I'm trying to connect from an instance A in databricks to another databricks instance B to read its tables and schemas (databases)
How can I fetch the schemas from instance B using jdbc?
This is what I've tried:
sparkUrl = f"jdbc:{UrlPrefix}://{Host}:{Port}/default;transportMode=http;ssl=1;httpPath={Db};AuthMech=3;UID={Uid};PWD={Pwd};UseNativeQuery=1"
spark.read.jdbc( url=sparkUrl, table=f'(SHOW SCHEMAS)')
But the system always return an error:
java.sql.SQLException: [Simba][SparkJDBCDriver](500051) ERROR processing query/statement. Error Code: 0, SQL state: org.apache.hive.service.cli.HiveSQLException: Error running query: org.apache.spark.sql.AnalysisException: Table or view not found: SHOW; line 1 pos 15
If I run a "normal" SELECT statement from instance A against instance B tables it returns the records without errors.
I read in the documentation that the jdbc driver always tries to surround the sql statement like
select * from (query)
It seems that this is the behavior that is happening, hence that's how I get the error.
Can I stop the default behavior of the jdbc driver to wrap jdbc queries so I can run the straight code in instance B?
I can switch to scala if such option is available.
CodePudding user response:
I was facing the same issue, the 'show' keyword was not recognizable so used alternative methods to get the same. I am using the databricks-sql-connector provided by databricks to query another instance.

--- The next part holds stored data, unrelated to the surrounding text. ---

import Literature.Combinatorics.Sahi2008.Percolation
import Literature.Combinatorics.Sahi2008.ProvedCases
import Literature.Combinatorics.Sahi2008.Symmetry
import HarnessLib

/-!
# Principal cluster events, III: general index semilattices; "no three-element antichain ⇒ every order on every graph";
# a chain of target sets plus one further target set

Support file for the Sahi programme (`--supports stmt-CriticalPhenomena-4575`, prover prim-sahi-p2 gen 10).  No definitions, no named facts,
no sorries; standard axioms.  Companion of `…SahiPrincipalAntichain` (Boolean index `Finset β`) — here the `∩`-closed family is indexed by an
arbitrary `⊔`-semilattice `L` (`A (x ⊔ y) = A x ∩ A y`), which is the natural generality of the antichain reduction:
* `sahiE_ind_nonneg_of_antichains_sup` — antichain reduction (families indexed by antichains of `L` of size `≥ 3` suffice);
* `sahiE_ind_nonneg_of_noThreeAntichain` — if `L` has no three pairwise incomparable elements, EVERY family has `E_n ≥ 0` at EVERY order,
  UNCONDITIONALLY (only Harris enters);
* `sahiE_principal_chainPlusOne` — percolation: for a CHAIN of target sets `c 0 ⊆ c 1 ⊆ ⋯` and ONE further target set `U`, every family drawn
  from the principal cluster events `{C_s ⊇ c i}`, `{C_s ⊇ c i ∪ U}` is Sahi-positive at every order on EVERY weighted graph (index poset
  `Fin m × Bool`, width two).  `m = 1`, `c 0 = ∅` is `SahiPrincipalAntichain.sahiE_principal_twoTargetSets`.
Memo `…/prim-sahi-p2/PROOF-E3.md` §21.
-/

noncomputable section

namespace Summit.CriticalPhenomena.PercolationContinuityZ3.Theorems

namespace SahiPrincipalAntichain

open Finset MeasureTheory Literature.Combinatorics.Sahi2008 Literature.Probability.Percolation
  Literature.Probability.LatticeModels
open Literature.Probability.Percolation.DecisionTree (ind ind_of_mem ind_of_not_mem ind_nonneg)
open scoped Classical

section SupIndex

variable {ι L : Type*} [Fintype ι] [SemilatticeSup L]

omit [Fintype ι] [SemilatticeSup L] in
/-- `1_A · 1_B = 1_{A ∩ B}` (plumbing). [folklore] -/
private theorem ind_mul_ind' (A B : Set (Set ι)) : ind A * ind B = ind (A ∩ B) := by
  funext ω
  exact (BHK2006.ind_inter A B ω).symm

/-- **Antichain reduction, general index semilattice.**  `A : L → Set (Set ι)` a `⊔`-multiplicative family of increasing events
(`A (x ⊔ y) = A x ∩ A y`; so `x ≤ y ⇒ A y ⊆ A x`) under a product weight: if every family indexed by an ANTICHAIN of `L` (`T_i ≰ T_j`, `i ≠ j`) of
size `k ≥ 3` has `E_k ≥ 0`, then every family has `E_n ≥ 0` at every order.  (`sahiE_ind_nonneg_of_antichains` is the case `L = Finset β`.) [this work] -/
theorem sahiE_ind_nonneg_of_antichains_sup (p : ι → unitInterval) (A : L → Set (Set ι))
    (hA : ∀ x y : L, A (x ⊔ y) = A x ∩ A y) (hup : ∀ x, IsUpperSet (A x))
    (H : ∀ (k : ℕ) (T : Fin (k + 3) → L), (Pairwise fun i j => ¬ T i ≤ T j) →
      0 ≤ sahiE (bernoulliWeight p) (k + 3) (fun i => ind (A (T i)))) :
    ∀ (n : ℕ) (T : Fin n → L), 0 ≤ sahiE (bernoulliWeight p) n (fun i => ind (A (T i))) := by
  have hμ := isFKGMeasure_bernoulliWeight p
  have habsorb : ∀ {x y : L}, x ≤ y → ind (A y) * ind (A x) = ind (A y) := by
    intro x y h
    rw [ind_mul_ind', ← hA, sup_eq_left.2 h]
  intro n
  induction n with
  | zero => intro T; rw [sahiE_zero]
  | succ n ih =>
    intro T
    match n, ih with
    | 0, _ =>
      rw [sahiE_one_apply]
      exact ex_nonneg hμ.nonneg fun ω => ind_nonneg _ _
    | 1, _ =>
      exact sahiPositive_two hμ _ (fun i ω => ind_nonneg _ _) (fun i => monotone_ind_of_isUpperSet (hup _))
    | m + 2, ih =>
      by_cases hanti : Pairwise fun i j => ¬ T i ≤ T j
      · exact H m T hanti
      · unfold Pairwise at hanti
        push Not at hanti
        obtain ⟨i, j, hij, hsub⟩ := hanti
        obtain ⟨σ, hσ⟩ : ∃ σ : Equiv.Perm (Fin (m + 3)), σ = Equiv.swap 0 i := ⟨_, rfl⟩
        have hσ0 : σ 0 = i := by rw [hσ, Equiv.swap_apply_left]
        have hfam : (fun k => ind (A (T (σ k)))) =
            Matrix.vecCons (ind (A (T i))) (fun k : Fin (m + 2) => ind (A (T (σ k.succ)))) := by
          funext k
          refine Fin.cases ?_ (fun k' => ?_) k
          · simp only [Matrix.cons_val_zero, hσ0]
          · simp only [Matrix.cons_val_succ]
        rw [← sahiE_comp_perm (bernoulliWeight p) (m + 3) σ (fun k => ind (A (T k))), hfam]
        refine sahiE_cons_nonneg_of_absorbed ?_ ?_ ?_ ?_
        · rw [ex_bernoulliWeight_ind]
          exact measureReal_le_one
        · have hj0 : σ.symm j ≠ 0 := by
            intro h0
            apply hij
            rw [← hσ0, ← h0, Equiv.apply_symm_apply]
          obtain ⟨k₀, hk₀⟩ := Fin.exists_succ_eq.2 hj0
          refine ⟨k₀, ?_⟩
          have hσk : σ k₀.succ = j := by rw [hk₀, Equiv.apply_symm_apply]
          show ind (A (T (σ k₀.succ))) * ind (A (T i)) = ind (A (T (σ k₀.succ)))
          rw [hσk]
          exact habsorb hsub
        · exact ih (fun k => T (σ k.succ))
        · intro k
          have hupd : Function.update (fun k' : Fin (m + 2) => ind (A (T (σ k'.succ)))) k
              (ind (A (T (σ k.succ))) * ind (A (T i))) =
              fun k' => ind (A (Function.update (fun k' : Fin (m + 2) => T (σ k'.succ)) k (T (σ k.succ) ⊔ T i) k')) := by
            funext k'
            by_cases hk : k' = k
            · subst hk
              simp only [Function.update_self, ind_mul_ind', hA]
            · simp only [Function.update_of_ne hk]
          rw [hupd]
          exact ih _

/-- **Index posets with no three-element antichain give Sahi positivity of EVERY order UNCONDITIONALLY** (only Harris is used): if among any
three indices two are comparable, every family `(1_{A T_1}, …, 1_{A T_n})` has `E_n ≥ 0`.  [this work] -/
theorem sahiE_ind_nonneg_of_noThreeAntichain (p : ι → unitInterval) (A : L → Set (Set ι))
    (hA : ∀ x y : L, A (x ⊔ y) = A x ∩ A y) (hup : ∀ x, IsUpperSet (A x))
    (h3 : ∀ x y z : L, x ≤ y ∨ y ≤ x ∨ x ≤ z ∨ z ≤ x ∨ y ≤ z ∨ z ≤ y) :
    ∀ (n : ℕ) (T : Fin n → L), 0 ≤ sahiE (bernoulliWeight p) n (fun i => ind (A (T i))) := by
  refine sahiE_ind_nonneg_of_antichains_sup p A hA hup fun k T hanti => ?_
  exfalso
  let e : Fin 3 → Fin (k + 3) := Fin.castLE (by omega)
  have he : Function.Injective e := Fin.castLE_injective _
  have ne : ∀ {i j : Fin 3}, i ≠ j → ¬ T (e i) ≤ T (e j) := fun h => hanti (he.ne h)
  rcases h3 (T (e 0)) (T (e 1)) (T (e 2)) with h | h | h | h | h | h
  · exact ne (by decide) h
  · exact ne (by decide) h
  · exact ne (by decide) h
  · exact ne (by decide) h
  · exact ne (by decide) h
  · exact ne (by decide) h

end SupIndex

section ChainPlusOne

variable {V : Type*} [Fintype V]

/-- In `Fin m × Bool` (componentwise order) any three elements contain a comparable pair (two share the Boolean coordinate). [folklore] -/
private theorem fin_prod_bool_noThreeAntichain {m : ℕ} (x y z : Fin m × Bool) :
    x ≤ y ∨ y ≤ x ∨ x ≤ z ∨ z ≤ x ∨ y ≤ z ∨ z ≤ y := by
  obtain ⟨i, a⟩ := x
  obtain ⟨j, b⟩ := y
  obtain ⟨l, c⟩ := z
  simp only [Prod.mk_le_mk]
  rcases le_total i j with hij | hij <;> rcases le_total i l with hil | hil <;> rcases le_total j l with hjl | hjl <;>
    cases a <;> cases b <;> cases c <;> simp_all

/-- **A CHAIN of target sets plus ONE further target set: Sahi positivity of EVERY order on EVERY weighted graph, unconditionally.**
Let `c : Fin m → Finset V` be monotone (a chain of target sets `c 0 ⊆ c 1 ⊆ ⋯`; put `c 0 = ∅` to include `U` alone) and `U` a further target
set.  Every family drawn (with repeats) from the principal cluster events `{C_s ⊇ c i}` and `{C_s ⊇ c i ∪ U}` — indexed by `(i, b) : Fin m × Bool`,
`b` recording whether `U` is adjoined — has `E_n ≥ 0` for every `n`.  The index poset has no three-element antichain, so only Harris is used
(`sahiE_ind_nonneg_of_noThreeAntichain`); `m = 1`, `c 0 = ∅` recovers two target sets (`sahiE_principal_twoTargetSets`). [this work] -/
theorem sahiE_principal_chainPlusOne (w : Sym2 V → unitInterval) (s : V) {m : ℕ} (c : Fin m → Finset V) (hc : Monotone c)
    (U : Finset V) (n : ℕ) (S : Fin n → Fin m × Bool) :
    0 ≤ sahiE (bernoulliWeight w) n (fun i => ind
      ((⋂ t ∈ c (S i).1, (openConn s t : Set (BondConfig V))) ∩
        ⋂ t ∈ (if (S i).2 then U else ∅), (openConn s t : Set (BondConfig V)))) := by
  let A : Fin m × Bool → Set (BondConfig V) := fun x =>
    (⋂ t ∈ c x.1, (openConn s t : Set (BondConfig V))) ∩ ⋂ t ∈ (if x.2 then U else ∅), (openConn s t : Set (BondConfig V))
  have hA : ∀ x y : Fin m × Bool, A (x ⊔ y) = A x ∩ A y := by
    intro x y
    obtain ⟨i, a⟩ := x
    obtain ⟨j, b⟩ := y
    show (⋂ t ∈ c (i ⊔ j), (openConn s t : Set (BondConfig V))) ∩ ⋂ t ∈ (if (a ⊔ b) then U else ∅), (openConn s t : Set (BondConfig V)) =
      ((⋂ t ∈ c i, (openConn s t : Set (BondConfig V))) ∩ ⋂ t ∈ (if a then U else ∅), (openConn s t : Set (BondConfig V))) ∩
        ((⋂ t ∈ c j, (openConn s t : Set (BondConfig V))) ∩ ⋂ t ∈ (if b then U else ∅), (openConn s t : Set (BondConfig V)))
    have hcij : c (i ⊔ j) = c i ∪ c j := by
      rcases le_total i j with h | h
      · rw [sup_eq_right.2 h, Finset.union_eq_right.2 (hc h)]
      · rw [sup_eq_left.2 h, Finset.union_eq_left.2 (hc h)]
    have hU : (if (a ⊔ b) then U else (∅ : Finset V)) = (if a then U else ∅) ∪ (if b then U else ∅) := by
      cases a <;> cases b <;> simp
    rw [hcij, hU, Finset.set_biInter_inter, Finset.set_biInter_inter]
    ext ω
    simp only [Set.mem_inter_iff]
    tauto
  have hup : ∀ x, IsUpperSet (A x) := fun x =>
    (isUpperSet_iInter₂ fun t _ => isUpperSet_openConn s t).inter (isUpperSet_iInter₂ fun t _ => isUpperSet_openConn s t)
  exact sahiE_ind_nonneg_of_noThreeAntichain w A hA hup fin_prod_bool_noThreeAntichain n S

end ChainPlusOne

end SahiPrincipalAntichain

end Summit.CriticalPhenomena.PercolationContinuityZ3.Theorems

I am providing a detailed link for reference - https://docs.databricks.com/dev-tools/python-sql-connector.html
- You need to install the connector on the instance
- generate access_token to access the cluster
- you can get all the hostname and path details on the cluster jdbc/odbc tab.
from databricks import sql
with sql.connect(server_hostname="databricks.com",
http_path="sql/protocolv1/o/0/2",
access_token="asdjaskdjaskXXXX") as connection:
with connection.cursor() as cursor:
cursor.execute("SHOW SCHEMAS ")
result = cursor.fetchall()
for row in result:
print(row)